Sewer board member Betsy Yanez said that the district had upgraded its Zoom account to run longer meetings, and was not sure why the meeting kept ending. People also had trouble logging into the meeting altogether, and ultimately Wallace-Jones posted the link to the meeting in the Facebook group East Palo Alto Neighbors so people could watch and participate in the meeting.


  1. Despite the technical difficulties at our EPASD May 14 Special Board Meeting, The necessary work was accomplished by the decision makers at both EPASD and the City. I made the motion to direct Mr. Okupe to work with City staff to create the necessary documents to ensure that the City/Light Tree has a “Will Serve” letter, and that all proper engineering and construction work has been completed prior to the City allowing the new Light Tree to be occupied.

    It seems that we got together and created the means by which the City can retain $20 Million in State funds to be used for construction at the Light Tree. I expect that this will all be ratified at EPASD’s June 4 Regular Board Meeting.

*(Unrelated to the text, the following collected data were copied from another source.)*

/-- Time derivative of the shift: `∂ₜ(e^{-t}φ) = -e^{-t}φ + e^{-t}∂ₜφ`. -/
theorem weakCorrector_shift_deriv (hφ : ContDiff ℝ 1 φ) (p : ℝ × (EuclideanSpace ℝ (Fin 3))) :
    deriv (fun s => Real.exp (-s) * φ (s, p.2)) p.1 =
      -(Real.exp (-p.1) * φ p) + Real.exp (-p.1) * deriv (fun s => φ (s, p.2)) p.1 := by
  have h1 : HasDerivAt (fun s => Real.exp (-s)) (Real.exp (-p.1) * -1) p.1 :=
    (hasDerivAt_neg p.1).exp
  have h2 : HasDerivAt (fun s => φ (s, p.2)) (deriv (fun s => φ (s, p.2)) p.1) p.1 :=
    ((weakCorrector_contDiff_slice_t hφ p.2).differentiable one_ne_zero _).hasDerivAt
  rw [(h1.fun_mul h2).deriv]
  ring

/-- Space derivative of the shift: `∇(e^{-t}φ) = e^{-t}∇φ`. -/
theorem weakCorrector_shift_fderiv (hφ : ContDiff ℝ 1 φ) (p : ℝ × (EuclideanSpace ℝ (Fin 3))) (v :
    (EuclideanSpace ℝ (Fin 3))) :
    fderiv ℝ (fun y => Real.exp (-p.1) * φ (p.1, y)) p.2 v =
      Real.exp (-p.1) * fderiv ℝ (fun y => φ (p.1, y)) p.2 v := by
  rw [fderiv_const_mul ((weakCorrector_contDiff_slice_x hφ p.1).differentiable one_ne_zero _)]
  rfl

/-- Laplacian of the shift: `Δ(e^{-t}φ) = e^{-t}Δφ`. -/
theorem weakCorrector_shift_laplacian (hφ : ContDiff ℝ 2 φ) (p : ℝ × (EuclideanSpace ℝ (Fin 3))) :
    (Δ (fun y => Real.exp (-p.1) * φ (p.1, y))) p.2 =
      Real.exp (-p.1) * (Δ (fun y => φ (p.1, y))) p.2 := by
  have h : (fun y => Real.exp (-p.1) * φ (p.1, y)) = Real.exp (-p.1) • fun y => φ (p.1, y) := by
    funext y; simp [smul_eq_mul]
  rw [h, InnerProductSpace.laplacian_smul (Real.exp (-p.1))
    ((weakCorrector_contDiff_slice_x hφ p.1).contDiffAt)]
  rfl

/-- **The shift identity**: for `ψ = e^{-t}φ`,
`∂ₜψ + b·∇ψ − νΔψ + ψ = e^{-t}(∂ₜφ + b·∇φ − νΔφ)` pointwise. -/
theorem weakCorrector_shift_op (hφ : ContDiff ℝ ∞ φ) (ν : ℝ) (b : ℝ → (EuclideanSpace ℝ (Fin 3)) →
    (EuclideanSpace ℝ (Fin 3))) (p : ℝ × (EuclideanSpace ℝ (Fin 3))) :
    deriv (fun s => Real.exp (-s) * φ (s, p.2)) p.1 +
        fderiv ℝ (fun y => Real.exp (-p.1) * φ (p.1, y)) p.2 (b p.1 p.2) -
        ν * (Δ (fun y => Real.exp (-p.1) * φ (p.1, y))) p.2 + Real.exp (-p.1) * φ p =
      Real.exp (-p.1) * (deriv (fun s => φ (s, p.2)) p.1 +
        fderiv ℝ (fun y => φ (p.1, y)) p.2 (b p.1 p.2) - ν * (Δ (fun y => φ (p.1, y))) p.2) := by
  rw [weakCorrector_shift_deriv (weakCorrector_contDiff_one_of_infty hφ),
    weakCorrector_shift_fderiv (weakCorrector_contDiff_one_of_infty hφ),
    weakCorrector_shift_laplacian (weakCorrector_contDiff_two_of_infty hφ)]
  ring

    Additionally, I pledged support for an EPASD/City agreement that would set aside 100,000 gallons per day of EPASD capacity at the Palo Alto Regional Water Quality Control Plant. This reserve would be for low and very-low income housing only. Just as the massive proposed development will exhaust EPASD’s system capacity to transport wastewater, full build out of the City’s General Plan will demand more wastewater treatment capacity than EPASD owns at the treatment plant. The set aside will guaranteed that approximately 420 units of low/very-low income housing can be served without having to pay surcharge for new capacity, nor have to wait if treatment plant expansion is required. I intend to return this item to the June 4 EPASD agenda. Thank you.

  2. So Dennis what you’re saying is that the district, which originally wanted $4 million from the developers of this project, is now going to give away the sewer hook-up for free? How do other developers get that deal? Is this because it’s low-income housing? Has the district board established and voted upon a criteria for who gets free hook-ups? Is it based on the “goodness” of the developer. Will Priscilla Chan’s The Primary School, which is certainly built upon the intention of doing good, qualify for this freebee? The Sobrato family has given millions to the San Jose Diocese of the Catholic Church. Do they qualify for a free hookup?

    • It is illegal for EPASD to waive connection fees. We do not and have not waived connection fees. There are no freebies, it’s quite illegal, including the Light Tree Apartments.

      The core issue surrounding sewer service for the Light Tree expansion is a “Will-Serve” letter to be provided by EPASD, and what that letter is to say. Currently, Light Tree Apartments have 97 units. When future collection system needs are evaluated, a Will-Serve letter is easy to provide for 97 units. The capacity already exists for those units. There are no “free” units being given away

      The Light Tree project proposes adding 90 units in addition to those 97. These additional units will require connection fees. No waiver of these fees has been proposed, requested or discussed.

      Finally, EPASD does not require downstream infrastructure upgrade fees be paid to them. It is perfectly acceptable for the developer to finance and perform the construction. EPASD exercises engineering inspection and oversight of such construction within the District.

      I did propose that EPASD set aside 100,000 gallons per day of futuure treatment capacity for low/very-low income housing. Should the City’s development ambitions exceed the Palo Alto Regional Water Quality Control Plant’s wastewater treatment capabilities, acquiring additional treatment capacity will be an exceptional challenge. If the City wants the set-aside of treatment capacity for low/very-low income housing, I’m confident that the EPASD Board will approve it.